Richtig ist, dass es zu allen Zeiten (vor allem vor der Industrialisierung) im Sommer bei Hochdruckwetterlage, blauem Himmel und hohen Temperaturen die höchsten Ozonwerte in der Luft gab. Sie sind auch heute noch dort am höchsten, wo die Luft am saubersten ist. So z.B. in Naturschutzgebieten, wo Industrie und Straßen weit weg sind. Und saubere Luft ist für Menschen schon immer gesund gewesen. Die in der Natur vorkommenden Ozonwerte sind weder zu hoch, noch gesundheitsschädlich. Solche kann man nur künstlich herstellen. Es ist geradezu ein Schwerverbrechen, wenn man im Ozonverteufelungswahn den Eltern sagt, sie sollen bei solchem Wetter ihre Kinder in der Wohnung einsperren, weil die Ozonwerte zu hoch und gefährlich seien. Das einzige, worauf man achten muss, ist, dass man nicht unvorbereitet und ‘ohne Übung’ zu lange in die pralle Sonne geht. Denn damit verbrennt man sich die Haut. Aber mehr als einen Sonnenbrand bekommt man davon auch nicht. Hautkrebs hat nichts mit zu viel Sonne, Ozonlöchern, FCKWs oder Autoabgasen zu tun. Und bessere Sonnenverträglichkeit bekommt man z.B., wenn man seine Ernährung verbessert und wieder mehr Rohkost zu sich nimmt.
6. Ozon-Lüge:
Autoabgase sind Vorläufersubstanzen von Ozon und für den Ozon-Smog verantwortlich.
Richtig ist, dass die einzige ‘Vorläufersubstanz’ von Ozon der Sauerstoff in sauberster Luft ist. Autoabgase und Industrieemissionen verhindern gerade die Ozonbildung. Als es im Sommer 1994 in Großstädten generelle Fahrverbote gab, sind die Ozonwerte gestiegen, anstatt zu sinken. Es grenzt an ein Medienwunder, dass im Frühjahr 1995 in den Meldungen über die Auswertungen dieser Messungen in diesem Punkt einmal die Wahrheit geschrieben wurde. Gelogen wurde allerdings gleich wieder, als behauptet wurde, die Autoabgase würden ja raus aufs weite Land wabern (z.B. in die Naturschutzgebiete) und wären also trotzdem die Ursache für die dann dort erhöhten Ozonwerte.
7. Ozon-Lüge:
Ein geregelter 3-Wege-Katalysator reinigt die Autoabgase und verhindert dadurch Ozon-Smog.
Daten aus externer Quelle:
import Literature.GroupTheory.CombinatorialGroupTheory.CyclicBlockInterchangeReduction
import Literature.GroupTheory.CombinatorialGroupTheory.FourPartitionGadget
import Literature.Computability.Complexity.FourPartitionOfThreeDM
import Literature.Computability.Complexity.ThreeDMVerifier
import Literature.Computability.Complexity.ThreeDMMachine
import Literature.Computability.Complexity.OneInThreeSATMachine
import HarnessLib

/-!
# 3DM `≤ₚ` CBI-`F₄`: the reduction machine (Garey–Johnson Thm. 4.3 + Heuer §4.1)

The Karp reduction from 3-DIMENSIONAL MATCHING (`THREEDM`, instances `⟨q, U ⊆ Fin q³⟩` coded as
`⟨bin q, characteristic vector⟩`) to CBI over four letters (`cbiLanguage 4` of
`CyclicBlockInterchangeReduction.lean`): on a well-formed code whose triples cover every value of
the first coordinate, list the triples `T` in the order of their bits, form the 4-PARTITION
instance `(GJ4P.sizes T, B = 40 r⁴ + 15)` of [GareyJohnson1979, Thm. 4.3]
(`FourPartitionOfThreeDM.lean`) in unary, and emit the CBI-`F₄` instance
`(v, w, 4|T|)` of Heuer's gadget [Heuer2020, §4.1] (`FourPartitionGadget.lean`,
`v = a^{n+1} Π(b c^{aᵢ} d) b`, `w = (a c^B d⁴)^n a b^{4n+1}`); anything else goes to a fixed
no-instance. Everything is assembled in the tree's algebra of `FP` string functions:

* `TDMCBI.powB s` (`u ↦ s^{|u|}`), the context record `TDMCBI.ctxF` (`x` with the unary yardsticks
  `1^q, 1^{q²}, 1^r, 1^{r²}, 1^{r³}, 1^{r⁴}`, `r = 32q`), coordinates of a bit position by `divModFn`,
  first-occurrence flags and the coverage test by `allIdxFn`, the unary sizes (`umulFn`, `dropFn`),
  the item words and the four concatenation loops;
* `TDMCBI.redFn ∈ FP`, its value on well-formed covered codes (`redFn_code`), and
  **`THREEDM_karpReducible_cbiLanguage_four : THREEDM ≤ₚ cbiLanguage 4`**;
* `isNPHard_cbiLanguage_four` (from the tree's `THREEDM` hardness) and, with
  `CyclicBlockInterchangeBinary.lean`, the named fact's discharge is assembled in
  `CommutatorLengthNPProofs.lean`.

Everything here is proved; no named facts.

## References

* [GareyJohnson1979] M. R. Garey, D. S. Johnson, *Computers and Intractability*, 1979, Thm. 4.3.
* [Heuer2020] N. Heuer, *Computing commutator length is hard*, arXiv:2001.10230, §4.1, Thm. 3.
* [AroraBarakCC2009] S. Arora, B. Barak, *Computational Complexity*, CUP 2009, §1.3 (closure of
  polynomial time under composition and bounded loops).
-/

noncomputable section
import Summits.HodgeConjecture.HodgeConjecture.Theorems.GenericDivisibilityHodgeClassesGenericallyDivisibleStubOnePrimePrinciple
import Summits.HodgeConjecture.HodgeConjecture.Theorems.GenericDivisibilityHodgeClassesGenericallyDivisibleStubMultipleSupportedComplexSupported
import HarnessLib

/-!
# Route GenericDivisibility — crux `HodgeClassesGenericallyDivisible` (stmt-HodgeConjecture-18466), line `Sketch`: stub `stub_onePrimeSupported`

Registered stub of the lead's reshaped skeleton `Cruxes/HodgeClassesGenericallyDivisible/Lines/Sketch.lean`
(2026-08-17T07:17Z): the ONE-PRIME PRINCIPLE in its supported form — on a smooth projective `X/ℂ`,
an integral class `z ∈ H^q(X(ℂ); ℤ)` that is, for every `k`, congruent modulo `ℓᵏ · H` to a class of
integral coniveau `≥ 1` (`ℓ` one prime) has complexification in
`N¹ H^q(X(ℂ); ℂ) = supportedClasses X q 1` (rational coniveau one WITHOUT C2 for that `z`).
It is the composite of the two landed stubs `stub_onePrimePrinciple` (some `N • z`, `N ≥ 1` prime to
`ℓ`, has integral coniveau `≥ 1`; Krull) and `stub_multipleSupportedComplexSupported` (then `z ⊗ 1`
is supported; `N` is a unit of `ℂ`).
-/

noncomputable section

-- every declaration of this problem lives in `Summit.HodgeConjecture.HodgeConjecture.…` (summit = sub-problem)
set_option linter.dupNamespace false

open CategoryTheory AlgebraicGeometry
open Literature.AlgebraicGeometry.Motives Literature.AlgebraicGeometry.HodgeTheory
  Literature.AlgebraicTopology.SingularHomology

namespace Summit.HodgeConjecture.HodgeConjecture.Theorems

/-- **Stub `stub_onePrimeSupported` of line `Sketch` (crux C1): phantom-free divisibility at all
powers of ONE prime forces complex coniveau `≥ 1`.** Composite of `stub_onePrimePrinciple` and
`stub_multipleSupportedComplexSupported`. [cite: HatcherAT2002, Cor. A.9] [cite: GrothendieckTopology1969, §1] -/
theorem stub_onePrimeSupported : ∀ ⦃n : ℕ⦄ ⦃X : SchemeOver ℂ⦄, IsSmoothProjective n X →
    ∀ (q : ℕ) (z : singularCohomology ℤ ℤ (ComplexPoints X) q) (ℓ : ℕ), ℓ.Prime →
      (∀ k : ℕ, ∃ y ∈ coniveauFiltration ℤ X q 1,
        ∃ w : singularCohomology ℤ ℤ (ComplexPoints X) q, z = y + (ℓ ^ k) • w) →
      singularCohomology.ringChange (Int.castRingHom ℂ) (ComplexPoints X) q z ∈
        supportedClasses X q 1 := by
  intro n X hX q z ℓ hℓ hz
  obtain ⟨N, hN, -, hmem⟩ := stub_onePrimePrinciple hX q z ℓ hℓ hz
  exact stub_multipleSupportedComplexSupported q z N hN hmem

end Summit.HodgeConjecture.HodgeConjecture.Theorems

end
Richtig ist, dass ein Katalysator die Autoabgase noch sehr viel giftiger macht, als sie ohnehin schon sind. Das, was dem Fahrer eines Autos mit geregeltem 3-Wege-Katalysator erlaubt ist und ihm obendrein noch als umweltfreundlich verkauft wird, ist den Firmen der chemischen Industrie aufgrund gesetzlicher Vorschriften striktestens verboten: nämlich jedwede Katalysatortechnik in freier Verbindung mit der Außenluftatmosphäre zu betreiben!!! Aus Kat-Autos gelangen Cyanwasserstoff (Blausäuregas), Schwefeltrioxid, Schwefelwasserstoff, Phosphorsäureester (schweres Nervengas), Phosgen (Kampfgas/1. Weltkrieg) und Lachgas in die Atemluft. Ebenso verliert ein Kat-Auto pro Kilometer etwa 50 Billionen Platinatome. Nach Aussagen seriöser Chemiker, Metallurgen, Toxikologen und Ärzte sind dies für die Umwelt und die Gesundheit katastrophale Missstände. So sind die Platinemissionen viel schädlicher, als alles, was jemals an Blei aus einem Auspuff kam. Zudem weiß kaum ein Kat-Auto-Fahrer, dass per europäischer Sondergenehmigung in den Kraftstoffen für Bleifreibetrieb in Kat-Fahrzeugen bis zu 5 % Benzol zulässig sind. Auch das ist eine Katastrophe für die Gesundheit. Im Innenraum von Kat-Autos kann man außerdem eine elektromagnetische Wechselfeldstrahlung von bis zu 500nT (Nano Tesla) messen. Das ist das 10fache dessen, was nach Einschätzung von Strahlenmedizinern die Schadgrenze von 50nT darstellt. Von gewissenlosen Politikern und einer sträflich schweigenden Automobilindustrie, die beide um all diese Dinge wissen, wird die Öffentlichkeit in schlimmster Weise belogen. Auch die mit vielen Zeitschriften am Markt vertretene Kfz-Presse macht sich durch das Verschweigen der wirklichen Fakten schuldig, weil sie so der ihr gegebenen Informationspflicht nicht nachkommt.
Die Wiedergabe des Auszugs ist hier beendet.